PROBLEM TO SOLVE>
Look through the data below, tally the lines where "This" occurs, and write the total alone.

(Collected data)
###

/-!
# Greenberg's local condition at `p` over `ℚ_∞^{cyc}`, I: the unramified quotient `D = E[p^∞]/C_p` —
# `Frob − 1` is surjective on `D` ("`H¹(G_𝔭/I_𝔭, Ẽ[p^∞]) = 0`"), inertia fills the layers

HONEST FRAMING (cell `b2b-bsdres`, run/shared/lean/b2b/bsd-rank1-residual/, verbatim in every
file): the goal of the cell is to DELETE the COMBINATION-SHAPED residual classes of the
Birch–Swinnerton-Dyer formula for ALL analytic-rank `≤ 1` elliptic curves over `ℚ` — "full BSD
formula for every rank `≤ 1` curve in class `C`" assembled STRICTLY from published theorems — so
that the rank-`≤ 1` remainder becomes exactly the CONSTRUCTION-SHAPED classes, which are TYPED
(missing-input `Prop`s), NOT attempted. This is not "finishing BSD". Sub-cell
`b2b-bsdres-eisenstein-p2` (CLASS-OWNERS row "X2"), gen 10: research route; NO CLAIM BEYOND STATED
CLASSES; nothing here changes a label. THEOREMS ONLY (no `def`, no named fact, nothing asserted).

WHY. The cell's identification `Sel_{p^∞}(E/ℚ_∞) = S^{Σ₀}_{E[p^∞]}(ℚ_∞) ⊓ (Kummer at Σ₀)`
(`GreenbergVatsalSelmerEqualityCited`) rests on ONE printed local statement at the prime above `p`:
`L_𝔭 ⊆ im κ_𝔭` (Literature fact `GreenbergVatsal2000.imKummer_ge_greenbergCondition_at_p`, GV 2000
p. 26 "In [Gre99], one can find a proof that `im(κ_𝔭) = L_𝔭`"). GV's `L_𝔭` is the INERTIA-form
condition `ker(H¹((ℚ_∞)_𝔭, A) → H¹(I_𝔭, D))` (p. 16; the tree's `LocalDatum.greenbergKer`), whereas
what Greenberg proves (LNM 1716 Props. 2.2, 2.4, pp. 73–75) is about the DECOMPOSITION-form
condition `Im λ_K = ker(H¹(K, E[p^∞]) → H¹(K, Ẽ[p^∞]))`, `K = (ℚ_∞)_𝔭` (the tree's
`LocalDatum.strictKer`, Greenberg 1989's "strict" condition). This file and its sibling
`GreenbergVatsalStrictAtP` PROVE in the kernel that the two conditions COINCIDE for Greenberg's
datum `C_p = ker(E[p^∞] → Ẽ)` of a good ordinary `p` over `ℚ_∞^{cyc}`
(`GreenbergVatsalStrictAtP.greenbergKer_eq_strictKer`), so that the cited input is exactly Greenberg's
printed propositions (plus the injectivity of `H¹(K, Ẽ[p^∞]) → H¹(K, Ẽ(𝔽̄_p))`, loc. cit. p. 74).
The mathematics is Greenberg's remark (p. 73) "`E[p^∞]/C_v` is the maximal unramified quotient of
`E[p^∞]`" together with `H¹(G_𝔭/I_𝔭, D) = D/(Frob − 1)D = 0`:

* §1 `D_v` is profinite (closed in `Γ_ℚ`); LOCAL Frobenius generation pushed into `D_v`
  (`exists_eq_frob_pow_mul_of_decomp` ← `LocalFrobeniusGenerationProofs`, `inertia_eq_absInertia`).
* §2 the cyclotomic tower at `v ∋ p`: `κ(I_v) = Gal(ℚ_∞/ℚ)` (`exists_mem_inertia_kappa_eq` ←
  `χ_p(I_{𝔓₀}) = ℤ_pˣ`, tree `exists_mem_inertia_cyclotomicCharacter_eq`), hence inertia fills
  every layer (`exists_layer_le_kappa_inertia`: deep values of `κ` are values on `U ∩ I_v` for any
  open normal `U ≤ D_v`, by `[I_v : I_v ∩ U]`-th powers).
* §3 the unramified quotient `D = E[p^∞]/C_p` as a `D_v`-module: continuous orbits, `I_v` acts
  trivially (gen 9 `reductionDatum_htriv`), the Frobenius-fixed points are FINITE
  (`finite_fixed_frob` ← `exists_finset_localRed_smul_frobenius`: "`Ẽ(𝔽_p)` is finite"), `D[p^k]`
  is finite (`finite_torsionBy_gr` ← `localRed_ordinary_filtration`: `red` maps `E[p^k]` onto
  `Ẽ[p^k]`, Silverman III.6.4), `D` is `p`-divisible and `p`-primary; hence **`Frob − 1` is
  SURJECTIVE on `D`** (`exists_frob_smul_sub_eq` ← `GreenbergVatsalStrictCore.surjective_of_finite_ker_of_divisible`).
* (sibling file, §4) `greenbergKer_le_strictKer` / `greenbergKer_eq_strictKer`: with the local Frobenius
  `τ ∈ Γ_{ℚ_v}` fixing `μ_{p^∞}` (so `res τ ∈ Gal(ℚ̄/ℚ_∞)`: `ℚ_∞/ℚ` is totally ramified at `p`, tree
  `ZpExtension.IsCyclotomic.exists_isArithFrobAt_resGal_mem_kerSubgroup`), the abstract theorem
  `GreenbergVatsalStrictCore.exists_eq_smul_sub_of_vanishing_on_inertia_of_surjective` applied to
  `G = D_v`, `I = I_v`, `P = Gal(ℚ̄/ℚ_∞) ∩ D_v`, `D = E[p^∞]/C_p`.

References: Greenberg, LNM 1716 (1999) §2 pp. 73–75 (C_v, Props. 2.2, 2.4), §3 p. 89;
Greenberg, Adv. Stud. Pure Math. 17 (1989) p. 98 ((4), "strict"); Greenberg–Vatsal (2000) §2
pp. 16, 26; Serre, *Local Fields* XIII §1; Washington, *Cyclotomic Fields* §13.1.
-/

noncomputable section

###

WRITTEN ANSWER>
2